Software Firm JumpCloud Attacked by Nation-State ActorsCompany Says Hacker Gained Access, Performed Data Injection
Enterprise software firm JumpCloud said a sophisticated nation-state threat actor is behind a security incident that targeted some of its customers last week.
The company, which operates a zero trust directory platform that authenticates, authorizes and manages users, devices and applications, reset all of its API keys, potentially affecting thousands of customers including Cars.com and GoFundMe.
Nick Rago, field CTO at Salt Security, said the API key reset could affect operations, management and administration of single sign-on, MFA, password management, device management and more related to the JumpCloud platform.
"Because thousands of organizations rely on this platform for the management of these critical services, the customer impact is severe," Rago said.
Traced to Spear-Phishing Campaign
The unnamed nation-state actor gained unauthorized access to JumpCloud systems and targeted a small and specific set of its customers on June 27, the company said.
"We discovered anomalous activity on an internal orchestration system, which we traced back to a sophisticated spear-phishing campaign perpetrated by the threat actor on June 22, said Bob Phan, chief information security officer at JumpCloud. "That activity included unauthorized access to a specific area of our infrastructure."
JumpCloud discovered unusual activity in its commands framework for a small set of customers on July 5 and performed "a force-rotation of all admin API keys." JumpCloud said it has mitigated the attack vector for the hack, and it notified and worked with the affected customers. The firm also activated its incident response plan and informed law enforcement of its investigation and steps designed to make its systems and customers' operations secure.
"Out of an abundance of caution, we rotated credentials, rebuilt infrastructure and took a number of other actions to further secure our network and perimeter," the company said. "Continued analysis uncovered the attack vector: data injection into our commands framework. The analysis also confirmed suspicions that the attack was extremely targeted and limited to specific customers."
Phan added that these sophisticated and persistent adversaries have advanced capabilities, so defenders need to share information and collaborate.
"We will continue to enhance our own security measures to protect our customers from future threats and will work closely with our government and industry partners to share information related to this threat," Phan said.
Once a threat actor gains access to an API key, they can compromise the administration and configuration of the key directory and identity services for an organization. Several companies depend on cloud-based service provider APIs to manage key critical infrastructure and business-driving services every day.

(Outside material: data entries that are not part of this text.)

/-!
# Scrambled nets: nested ANOVA terms and the improved rate for smooth integrands

[cite: DickPillichshammer2010, §13.2], [cite: DickPillichshammer2010, Cor. 13.21],
[cite: DickPillichshammer2010, Thm. 13.22], [cite: DickPillichshammer2010, Lemma 13.24],
[cite: DickPillichshammer2010, Thm. 13.25] (J. Dick, F. Pillichshammer, *Digital Nets and
Sequences*, CUP 2010, §13.2 and §13.5 "Improved rate of convergence for smooth functions").

Continuation of `ScrambledNetVariance` (Theorem 13.5), `ScrambledNetGainCoefficients`
(Theorem 13.6 / Owen's gain coefficients) and `ScrambledDigitalNetVariance` (Theorem 13.9): those
files bound the variance of the randomised QMC estimator `Î(f)` over a scrambled `(t, m, s)`-net by
`(b^t / b^m) Σ_{|𝓵|₁ > m-t} σ_𝓵²(f)` (times `b^s` for general nets) for a Walsh polynomial `f`
with nested ANOVA variances `σ_𝓵²(f) = Σ_{𝐤 ∈ block 𝓵} |f̂(𝐤)|²`. This file supplies the other
half of §13.5 — the decay of `σ_ℓ²(f)` for smooth `f` — and the resulting rates.

## Contents

* §13.2 on the digit space: the Walsh coefficients `walshCoeffD` [eq. (13.4)]; the identity
  `Σ_{k < b^w} f̂(k) wal_k(x) = b^w ∫_{⌊b^w y⌋ = ⌊b^w x⌋} f = E_w f(x)`
  (`sum_walshCoeffD_mul_walshD`: partial Walsh sums are the means over elementary intervals,
  i.e. conditional expectations given the first `w` digits); `β_w = E_w f - E_{w-1} f`
  (`nestedTerm_succ`); `σ_w²(f) = ∫ |β_w|²` [eq. (13.5)] (`integral_norm_sq_nestedTerm`); a
  function of finite precision `L` equals its Walsh polynomial of degree `< b^L`
  (`DependsOnDigits.walshPoly_walshCoeffD`).
* Corollary 13.21: a Hölder condition of order `0 < α ≤ 1` with constant `C_f` gives
  `σ_ℓ²(f) ≤ C_f² (b-1)^{1+2α} b^{-2αℓ}` (`DigitHolderWith.blockVariance_le_rpow`). We prove it by
  the martingale route `σ_{w+1}² = ∫ |E_{w+1} f - E_w f|² ≤ ((b-1)/b · osc_w(f))²`
  (`blockVariance_walshCoeffD_succ_le`, where `osc_w(f)` bounds the oscillation of `f` on
  elementary intervals of order `w`), which yields the slightly sharper
  `σ_ℓ² ≤ ((b-1)/b)² C_f² b^{-2α(ℓ-1)}` (`DigitHolderWith.blockVariance_le`); the book argues via
  Fine's estimate (Theorem A.13) instead. Only `α ≤ 1` is used.
* Theorem 13.22 (`IsDigitNet.integral_norm_sq_scrambledAverage_sub_le_of_holder`):
  `Var[Î(f)] ≤ b^{-(1+2α)(m-t)} C_f² (b-1)^{1+2α} / (b^{2α} - 1)` for a scrambled `(t, m, 1)`-net,
  from Theorem 13.5 and Corollary 13.21 by a geometric sum.
* Lemma 13.24 (`sum_pow_mul_choose_le`, `tsum_pow_mul_choose_le`), the stars-and-bars count
  `#{𝓵 : |𝓵|₁ = n} ≤ binom(n+s-1, s-1)` (`card_filter_sum_eq_le`), and the summation step of
  Theorem 13.25 in general geometric form: if `σ_𝓵²(f) ≤ K β^{|𝓵|₁}` (`0 ≤ β < 1`) then
  `Σ_{|𝓵|₁ > n, 𝓵 ∈ [0,L]^s} σ_𝓵² ≤ K β^{n+1} binom(n+s, s-1) / (1-β)^s`
  (`sum_blockVariancePi_le_of_decay`), whence the variance bounds
  `IsDigitalTMSNet.integral_norm_sq_scrambledAveragePi_sub_le_of_decay` (digital nets, via
  Theorem 13.9) and `IsDigitNetPi.integral_norm_sq_scrambledAveragePi_sub_le_of_decay` (general
  `(t, m, s)`-nets, via Theorem 13.6 with Owen's gain bound).

## Modelling and referee notes

1. *Digit space.* As in the files above, `[0,1)` is replaced by the digit space `ℕ → Fin b` with
   the uniform digit law `digitSeqMeasure b` (its image under `x = Σ ζ_i b^{-i}` is Lebesgue
   measure); elementary intervals become the cylinders `digitCylinder`. A Hölder function `F` on
   `[0,1]` is transported by `DigitHolderWith.comp_ofDigits` (two points of an elementary interval
   of order `w` are within `b^{-w}`).
2. *Finite precision in Theorem 13.22.* Theorem 13.5 in the tree is stated for Walsh polynomials,
   so Theorem 13.22 carries the hypothesis `DependsOnDigits b L f` — `f` has some finite precision
   `L`, arbitrary and absent from the bound. It therefore applies verbatim to
   `F ∘ ofDigits ∘ truncateDigits L`, i.e. to the estimator evaluated in `L`-digit arithmetic,
   for every `L` (`IsDigitNet.integral_norm_sq_scrambledAverage_sub_le_of_holder_ofDigits`); the
   limit `L → ∞` for a general Hölder `f` (dominated convergence on both sides of the
   inequality) is routine and not carried out here.
3. *Theorem 13.25.* Its decay input `σ_𝓵²(f) ≤ (b-1)^{(2α-1)₊ s} b^{-2α|𝓵|₁} V_α(f)²` is
   Lemma 13.23 plus the Plancherel display on p. 430 (generalised Vitali variation of order `α`,
   `s`-dimensional); it is *not* formalised here and enters as the hypothesis
   `σ_𝓵² ≤ K β^{|𝓵|₁}` (`K = (b-1)^{(2α-1)₊ s} V_α²`, `β = b^{-2α}`), exactly as Theorem 13.9 in
   the tree takes the Walsh coefficients as data. With `β = b^{-2α}` our conclusion reads
   `Var[Î(f)] ≤ K b^{-(1+2α)(m-t)} b^{s-2α} (1 - b^{-2α})^{-s} binom(m-t+s, s-1)`; the constant
   displayed in the book, `b^{2s} / (b^{2α} (b-1)^s)` in place of `b^{s-2α} (1-b^{-2α})^{-s}`,
   follows from `(1 - b^{-2α})^{-1} ≤ b/(b-1)`, which holds iff `α ≥ 1/2`: for `α < 1/2` the display
   on p. 431 is stronger than what its proof (Theorem 13.9 + Lemma 13.24) yields, so we keep the
   proof's form and do not assert the displayed constant.
4. *Lemma 13.24* is stated in the book with binomials `binom(t+k-1, k-1)`, `k ≥ 1`; our `k` is
   the book's `k - 1` and the sum is re-indexed from `t₀`.
-/

open MeasureTheory Complex Finset
open scoped ENNReal ComplexConjugate

noncomputable section

namespace Literature.Analysis.Quadrature

variable (b : ℕ)

/-! ### Walsh coefficients, elementary cylinders and level means on the digit space -/

/-- The `k`-th **Walsh coefficient** `f̂(k) = ∫ f conj(ₖwal_b)` of a function on the digit space
`ℕ → Fin b` (uniform digit law `digitSeqMeasure b`) — the digit-space rendering of
`f̂(k) = ∫₀¹ f(x) conj(ₖwal_b(x)) dx`. [cite: DickPillichshammer2010, eq. (13.4)] -/
def walshCoeffD [NeZero b] (f : (ℕ → Fin b) → ℂ) (k : ℕ) : ℂ :=
  ∫ η, f η * conj (walshD b k η) ∂digitSeqMeasure b

/-- The **elementary cylinder** of order `w` with digit string `e`: the digit sequences whose first
`w` digits are `e` (the `b`-adic elementary interval `[A b^{-w}, (A+1) b^{-w})`,
`A = e₁ b^{w-1} + ⋯ + e_w`, read on the digit space). [cite: DickPillichshammer2010, §13.2]
(p. 402: "the first `ℓ` digits of `x` and `y` coincide") -/
def digitCylinder (w : ℕ) (e : Fin w → Fin b) : Set (ℕ → Fin b) :=
  {ζ | digitsPrefix b w ζ = e}

/-- The **cylinder mean** `b^w ∫_{[A b^{-w}, (A+1) b^{-w})} f` of `f` over the elementary cylinder
of order `w` with digits `e`. [cite: DickPillichshammer2010, §13.2] (p. 402, the display
`Σ_{k < b^ℓ} f̂(k) wal_k(x) = b^ℓ ∫_{⌊y b^ℓ⌋ = ⌊x b^ℓ⌋} f(y) dy`) -/
def cylinderMean [NeZero b] (w : ℕ) (e : Fin w → Fin b) (f : (ℕ → Fin b) → ℂ) : ℂ :=
  (b : ℂ) ^ w * ∫ ζ in digitCylinder b w e, f ζ ∂digitSeqMeasure b

/-- The **level-`w` mean** `x ↦ b^w ∫_{⌊y b^w⌋ = ⌊x b^w⌋} f(y) dy` (the conditional expectation of
`f` given the first `w` digits). [cite: DickPillichshammer2010, §13.2] (p. 402) -/
def levelMean [NeZero b] (w : ℕ) (f : (ℕ → Fin b) → ℂ) (η : ℕ → Fin b) : ℂ :=
  cylinderMean b w (digitsPrefix b w η) f

/-- The **nested ANOVA term** `β_w(x) = Σ_{b^{w-1} ≤ k < b^w} f̂(k) wal_k(x)` (`w ≥ 1`; for `w = 0`
the block is empty and the value is `0`, matching `blockVariance`).
[cite: DickPillichshammer2010, §13.2] (p. 402, definition of `β_ℓ`) -/
def nestedTerm [NeZero b] (w : ℕ) (f : (ℕ → Fin b) → ℂ) (η : ℕ → Fin b) : ℂ :=
  ∑ k ∈ Ico (b ^ (w - 1)) (b ^ w), walshCoeffD b f k * walshD b k η

/-- `f` **depends only on the first `L` digits** (is constant on the elementary intervals of order
`L`; e.g. a Walsh polynomial of degree `< b^L` [cite: DickPillichshammer2010, Prop. A.2], or an
integrand evaluated at points truncated to `L` digits). -/
def DependsOnDigits (L : ℕ) (f : (ℕ → Fin b) → ℂ) : Prop :=
  ∀ ⦃η η' : ℕ → Fin b⦄, digitsPrefix b L η = digitsPrefix b L η' → f η = f η'

/-- **Digit-space Hölder condition** with constant `C` and ratio `q`: `|f(ζ) - f(ζ')| ≤ C q^w`
whenever `ζ, ζ'` share their first `w` digits. For `f = F ∘ (digit expansion)` with
`|F(x) - F(y)| ≤ C |x - y|^α` on `[0,1]` this holds with `q = b^{-α}`
(`DigitHolderWith.comp_ofDigits`), since two points of a common elementary interval of order `w`
are within `b^{-w}`. [cite: DickPillichshammer2010, Cor. 13.21] (hypothesis: "a Hölder condition
of order `0 < α ≤ 1`", p. 425) -/
def DigitHolderWith (C q : ℝ) (f : (ℕ → Fin b) → ℂ) : Prop :=
  ∀ (w : ℕ) (ζ ζ' : ℕ → Fin b), digitsPrefix b w ζ = digitsPrefix b w ζ' → ‖f ζ - f ζ'‖ ≤ C * q ^ w

/-- Zero-padding of a finite digit string to a digit sequence. [folklore] -/
def padDigits [NeZero b] {L : ℕ} (e : Fin L → Fin b) : ℕ → Fin b :=
  fun i => if h : i < L then e ⟨i, h⟩ else 0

"This incident serves as a reminder that organizations should ask their cloud service providers for an option to lock down API access to their account from a limited whitelist of locations to limit any risk of an adversary causing harm if they accessed a privileged API key," Rago said.
JumpCloud has a global user base of more than 200,000 organizations and has more than 5,000 paying customers including Cars.com, GoFundMe, Grab, ClassPass, Uplight, Beyond Finance, and Foursquare. It raised over $400 million from world-class investors including Sapphire Ventures, General Atlantic, Sands Capital, Atlassian and CrowdStrike.
In April, JumpCloud announced it is partnering with Google Cloud on a new joint offering that enables businesses to combine Google Workspace with the open directory platform provided by JumpCloud to strengthen their security and how they manage hybrid workforces.